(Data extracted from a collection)
--------------------
import Summits.Ventures.Crystal3D.Theorems.StickyWulffConstantNoReconstructionGainTwoFamilyLocal
import HarnessLib

/-!
# Two Barlow families at once: the slot count and the six basal blocking distances

HONEST FRAMING. Part of the venture `Summits/Ventures/Crystal3D` (cell `crystal3d-full`), helper
`--supports` the crux `NoReconstructionGain` (stmt-Ventures-19144, route
`route-Ventures-StickyWulffConstant`), line `adhesion`; continuation of `…TwoFamilyLocal`, used by
the per-ball lemma `twoFamily_lattice_noGainPotential` (`…TwoFamilyLattice`).

* `slots_count_le_five_bool`, `slots_count_le_five` — the combinatorial heart of the lattice-ball
  count: eleven occupancy booleans (five bond slots `t, t−u, t−v, u, v`, six twin-hollow slots
  `A, B₁, B₂, RA, RB₁, RB₂`) under the blocking relations (a twin hollow empties its two adjacent bond
  slots; `B₁` and `RB₂` exclude each other) sum to at most `5` — decided over `2¹¹` cases;
* `length_filter_cons_toNat` — bookkeeping for filtered explicit lists;
* `twinHollow_block_norms` — the six squared distances `1/3` between a basal twin hollow and its two
  adjacent up-bonds.

WHAT THIS IS NOT: any statement about packings; rung F-C1 not moved.
-/

noncomputable section

namespace Summit.Ventures.Crystal3D.Theorems

open Summit.Ventures.Crystal3D Finset
open Literature.MathematicalPhysics.StatisticalMechanics (barlowPos barlowStacking fccStacking
  barlowOffset constHagg haggLabel_const barlowPos_apply_zero barlowPos_apply_one barlowPos_apply_two
  orderedContacts contactDeficiency)
open scoped InnerProductSpace

/-! ### The boolean count -/

/-- The slot count behind the lattice-ball lemma, as a decision over `2¹¹` cases. -/
theorem slots_count_le_five_bool :
    ∀ st stu stv su sv aA aB1 aB2 bA bB1 bB2 : Bool,
    ((!aA || (!stu && !stv)) && (!aB1 || (!st && !stv)) && (!aB2 || (!st && !stu)) &&
      (!bA || (!su && !sv)) && (!bB1 || (!st && !sv)) && (!bB2 || (!st && !su)) &&
      (!aB1 || !bB2)) = true →
    st.toNat + stu.toNat + stv.toNat + su.toNat + sv.toNat + aA.toNat + aB1.toNat + aB2.toNat +
      bA.toNat + bB1.toNat + bB2.toNat ≤ 5 := by
  decide

/-- The slot count: occupancy booleans of the five bond slots `t, t−u, t−v, u, v` and the six
twin-hollow slots `A, B₁, B₂, RA, RB₁, RB₂` (all with the sign `c`), under the blocking relations,
sum to at most `5`. -/
theorem slots_count_le_five (st stu stv su sv aA aB1 aB2 bA bB1 bB2 : Bool)
    (h1 : aA = true → stu = false) (h2 : aA = true → stv = false)
    (h3 : aB1 = true → st = false) (h4 : aB1 = true → stv = false)
    (h5 : aB2 = true → st = false) (h6 : aB2 = true → stu = false)
    (h7 : bA = true → su = false) (h8 : bA = true → sv = false)
    (h9 : bB1 = true → st = false) (h10 : bB1 = true → sv = false)
    (h11 : bB2 = true → st = false) (h12 : bB2 = true → su = false)
    (h13 : aB1 = true → bB2 = false) :
    st.toNat + stu.toNat + stv.toNat + su.toNat + sv.toNat + aA.toNat + aB1.toNat + aB2.toNat +
      bA.toNat + bB1.toNat + bB2.toNat ≤ 5 := by
  have g1 : (!aA || (!stu && !stv)) = true := by cases aA <;> simp_all
  have g2 : (!aB1 || (!st && !stv)) = true := by cases aB1 <;> simp_all
  have g3 : (!aB2 || (!st && !stu)) = true := by cases aB2 <;> simp_all
  have g4 : (!bA || (!su && !sv)) = true := by cases bA <;> simp_all
  have g5 : (!bB1 || (!st && !sv)) = true := by cases bB1 <;> simp_all
  have g6 : (!bB2 || (!st && !su)) = true := by cases bB2 <;> simp_all
  have g7 : (!aB1 || !bB2) = true := by cases aB1 <;> simp_all
  exact slots_count_le_five_bool st stu stv su sv aA aB1 aB2 bA bB1 bB2
    (by rw [g1, g2, g3, g4, g5, g6, g7]; rfl)

/-- Length of a filtered `cons`. -/
theorem length_filter_cons_toNat {α : Type*} (p : α → Bool) (a : α) (l : List α) :
    ((a :: l).filter p).length = (p a).toNat + (l.filter p).length := by
  rw [List.filter_cons]
  cases p a <;> simp [Nat.add_comm]

/-! ### The six basal blocking distances -/

/-- The twin hollows `A = (1,−1,−1)+w`, `B₁ = (1,0,−1)+w`, `B₂ = (1,−1,0)+w` are at squared distance
`1/3` from their two adjacent up-bonds among `t, t − u, t − v`. -/
theorem twinHollow_block_norms :
    ‖(barlowPos 1 (Real.sqrt (2 / 3)) constHagg 1 (-1) (-1) + barlowOffset 1) -
        (barlowPos 1 (Real.sqrt (2 / 3)) constHagg 1 0 0 - barlowPos 1 (Real.sqrt (2 / 3)) constHagg 0 1 0)‖ ^ 2
      = 1 / 3 ∧
    ‖(barlowPos 1 (Real.sqrt (2 / 3)) constHagg 1 (-1) (-1) + barlowOffset 1) -
        (barlowPos 1 (Real.sqrt (2 / 3)) constHagg 1 0 0 - barlowPos 1 (Real.sqrt (2 / 3)) constHagg 0 0 1)‖ ^ 2
      = 1 / 3 ∧
    ‖(barlowPos 1 (Real.sqrt (2 / 3)) constHagg 1 0 (-1) + barlowOffset 1) -
        barlowPos 1 (Real.sqrt (2 / 3)) constHagg 1 0 0‖ ^ 2 = 1 / 3 ∧
    ‖(barlowPos 1 (Real.sqrt (2 / 3)) constHagg 1 0 (-1) + barlowOffset 1) -
        (barlowPos 1 (Real.sqrt (2 / 3)) constHagg 1 0 0 - barlowPos 1 (Real.sqrt (2 / 3)) constHagg 0 0 1)‖ ^ 2
      = 1 / 3 ∧
    ‖(barlowPos 1 (Real.sqrt (2 / 3)) constHagg 1 (-1) 0 + barlowOffset 1) -
        barlowPos 1 (Real.sqrt (2 / 3)) constHagg 1 0 0‖ ^ 2 = 1 / 3 ∧
    ‖(barlowPos 1 (Real.sqrt (2 / 3)) constHagg 1 (-1) 0 + barlowOffset 1) -
        (barlowPos 1 (Real.sqrt (2 / 3)) constHagg 1 0 0 - barlowPos 1 (Real.sqrt (2 / 3)) constHagg 0 1 0)‖ ^ 2
      = 1 / 3 := by
  have h3 : Real.sqrt 3 ^ 2 = 3 := Real.sq_sqrt (by norm_num)
  have hh : Real.sqrt (2 / 3) ^ 2 = 2 / 3 := Real.sq_sqrt (by norm_num)
  refine ⟨?_, ?_, ?_, ?_, ?_, ?_⟩ <;>
  · rw [EuclideanSpace.real_norm_sq_eq, Fin.sum_univ_three]
    simp [barlowOffset, barlowPos_apply_zero, barlowPos_apply_one, barlowPos_apply_two]
    nlinarith [h3, hh]

end Summit.Ventures.Crystal3D.Theorems

end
--------------------
All of the data above should be set down word for word.

**TASK RESULT**
import Summits.Ventures.Crystal3D.Theorems.StickyWulffConstantNoReconstructionGainTwoFamilyLocal
import HarnessLib

/-!
# Two Barlow families at once: the slot count and the six basal blocking distances

HONEST FRAMING. Part of the venture `Summits/Ventures/Crystal3D` (cell `crystal3d-full`), helper
`--supports` the crux `NoReconstructionGain` (stmt-Ventures-19144, route
`route-Ventures-StickyWulffConstant`), line `adhesion`; continuation of `…TwoFamilyLocal`, used by
the per-ball lemma `twoFamily_lattice_noGainPotential` (`…TwoFamilyLattice`).

* `slots_count_le_five_bool`, `slots_count_le_five` — the combinatorial heart of the lattice-ball
  count: eleven occupancy booleans (five bond slots `t, t−u, t−v, u, v`, six twin-hollow slots
  `A, B₁, B₂, RA, RB₁, RB₂`) under the blocking relations (a twin hollow empties its two adjacent bond
  slots; `B₁` and `RB₂` exclude each other) sum to at most `5` — decided over `2¹¹` cases;
* `length_filter_cons_toNat` — bookkeeping for filtered explicit lists;
* `twinHollow_block_norms` — the six squared distances `1/3` between a basal twin hollow and its two
  adjacent up-bonds.

WHAT THIS IS NOT: any statement about packings; rung F-C1 not moved.
-/

noncomputable section

namespace Summit.Ventures.Crystal3D.Theorems

open Summit.Ventures.Crystal3D Finset
open Literature.MathematicalPhysics.StatisticalMechanics (barlowPos barlowStacking fccStacking
  barlowOffset constHagg haggLabel_const barlowPos_apply_zero barlowPos_apply_one barlowPos_apply_two
  orderedContacts contactDeficiency)
open scoped InnerProductSpace

/-! ### The boolean count -/

/-- The slot count behind the lattice-ball lemma, as a decision over `2¹¹` cases. -/
theorem slots_count_le_five_bool :
    ∀ st stu stv su sv aA aB1 aB2 bA bB1 bB2 : Bool,
    ((!aA || (!stu && !stv)) && (!aB1 || (!st && !stv)) && (!aB2 || (!st && !stu)) &&
      (!bA || (!su && !sv)) && (!bB1 || (!st && !sv)) && (!bB2 || (!st && !su)) &&
      (!aB1 || !bB2)) = true →
    st.toNat + stu.toNat + stv.toNat + su.toNat + sv.toNat + aA.toNat + aB1.toNat + aB2.toNat +
      bA.toNat + bB1.toNat + bB2.toNat ≤ 5 := by
  decide

/-- The slot count: occupancy booleans of the five bond slots `t, t−u, t−v, u, v` and the six
twin-hollow slots `A, B₁, B₂, RA, RB₁, RB₂` (all with the sign `c`), under the blocking relations,
sum to at most `5`. -/
theorem slots_count_le_five (st stu stv su sv aA aB1 aB2 bA bB1 bB2 : Bool)
    (h1 : aA = true → stu = false) (h2 : aA = true → stv = false)
    (h3 : aB1 = true → st = false) (h4 : aB1 = true → stv = false)
    (h5 : aB2 = true → st = false) (h6 : aB2 = true → stu = false)
    (h7 : bA = true → su = false) (h8 : bA = true → sv = false)
    (h9 : bB1 = true → st = false) (h10 : bB1 = true → sv = false)
    (h11 : bB2 = true → st = false) (h12 : bB2 = true → su = false)
    (h13 : aB1 = true → bB2 = false) :
    st.toNat + stu.toNat + stv.toNat + su.toNat + sv.toNat + aA.toNat + aB1.toNat + aB2.toNat +
      bA.toNat + bB1.toNat + bB2.toNat ≤ 5 := by
  have g1 : (!aA || (!stu && !stv)) = true := by cases aA <;> simp_all
  have g2 : (!aB1 || (!st && !stv)) = true := by cases aB1 <;> simp_all
  have g3 : (!aB2 || (!st && !stu)) = true := by cases aB2 <;> simp_all
  have g4 : (!bA || (!su && !sv)) = true := by cases bA <;> simp_all
  have g5 : (!bB1 || (!st && !sv)) = true := by cases bB1 <;> simp_all
  have g6 : (!bB2 || (!st && !su)) = true := by cases bB2 <;> simp_all
  have g7 : (!aB1 || !bB2) = true := by cases aB1 <;> simp_all
  exact slots_count_le_five_bool st stu stv su sv aA aB1 aB2 bA bB1 bB2
    (by rw [g1, g2, g3, g4, g5, g6, g7]; rfl)

/-- Length of a filtered `cons`. -/
theorem length_filter_cons_toNat {α : Type*} (p : α → Bool) (a : α) (l : List α) :
    ((a :: l).filter p).length = (p a).toNat + (l.filter p).length := by
  rw [List.filter_cons]
  cases p a <;> simp [Nat.add_comm]

/-! ### The six basal blocking distances -/

/-- The twin hollows `A = (1,−1,−1)+w`, `B₁ = (1,0,−1)+w`, `B₂ = (1,−1,0)+w` are at squared distance
`1/3` from their two adjacent up-bonds among `t, t − u, t − v`. -/
theorem twinHollow_block_norms :
    ‖(barlowPos 1 (Real.sqrt (2 / 3)) constHagg 1 (-1) (-1) + barlowOffset 1) -
        (barlowPos 1 (Real.sqrt (2 / 3)) constHagg 1 0 0 - barlowPos 1 (Real.sqrt (2 / 3)) constHagg 0 1 0)‖ ^ 2
      = 1 / 3 ∧
    ‖(barlowPos 1 (Real.sqrt (2 / 3)) constHagg 1 (-1) (-1) + barlowOffset 1) -
        (barlowPos 1 (Real.sqrt (2 / 3)) constHagg 1 0 0 - barlowPos 1 (Real.sqrt (2 / 3)) constHagg 0 0 1)‖ ^ 2
      = 1 / 3 ∧
    ‖(barlowPos 1 (Real.sqrt (2 / 3)) constHagg 1 0 (-1) + barlowOffset 1) -
        barlowPos 1 (Real.sqrt (2 / 3)) constHagg 1 0 0‖ ^ 2 = 1 / 3 ∧
    ‖(barlowPos 1 (Real.sqrt (2 / 3)) constHagg 1 0 (-1) + barlowOffset 1) -
        (barlowPos 1 (Real.sqrt (2 / 3)) constHagg 1 0 0 - barlowPos 1 (Real.sqrt (2 / 3)) constHagg 0 0 1)‖ ^ 2
      = 1 / 3 ∧
    ‖(barlowPos 1 (Real.sqrt (2 / 3)) constHagg 1 (-1) 0 + barlowOffset 1) -
        barlowPos 1 (Real.sqrt (2 / 3)) constHagg 1 0 0‖ ^ 2 = 1 / 3 ∧
    ‖(barlowPos 1 (Real.sqrt (2 / 3)) constHagg 1 (-1) 0 + barlowOffset 1) -
        (barlowPos 1 (Real.sqrt (2 / 3)) constHagg 1 0 0 - barlowPos 1 (Real.sqrt (2 / 3)) constHagg 0 1 0)‖ ^ 2
      = 1 / 3 := by
  have h3 : Real.sqrt 3 ^ 2 = 3 := Real.sq_sqrt (by norm_num)
  have hh : Real.sqrt (2 / 3) ^ 2 = 2 / 3 := Real.sq_sqrt (by norm_num)
  refine ⟨?_, ?_, ?_, ?_, ?_, ?_⟩ <;>
  · rw [EuclideanSpace.real_norm_sq_eq, Fin.sum_univ_three]
    simp [barlowOffset, barlowPos_apply_zero, barlowPos_apply_one, barlowPos_apply_two]
    nlinarith [h3, hh]

end Summit.Ventures.Crystal3D.Theorems

end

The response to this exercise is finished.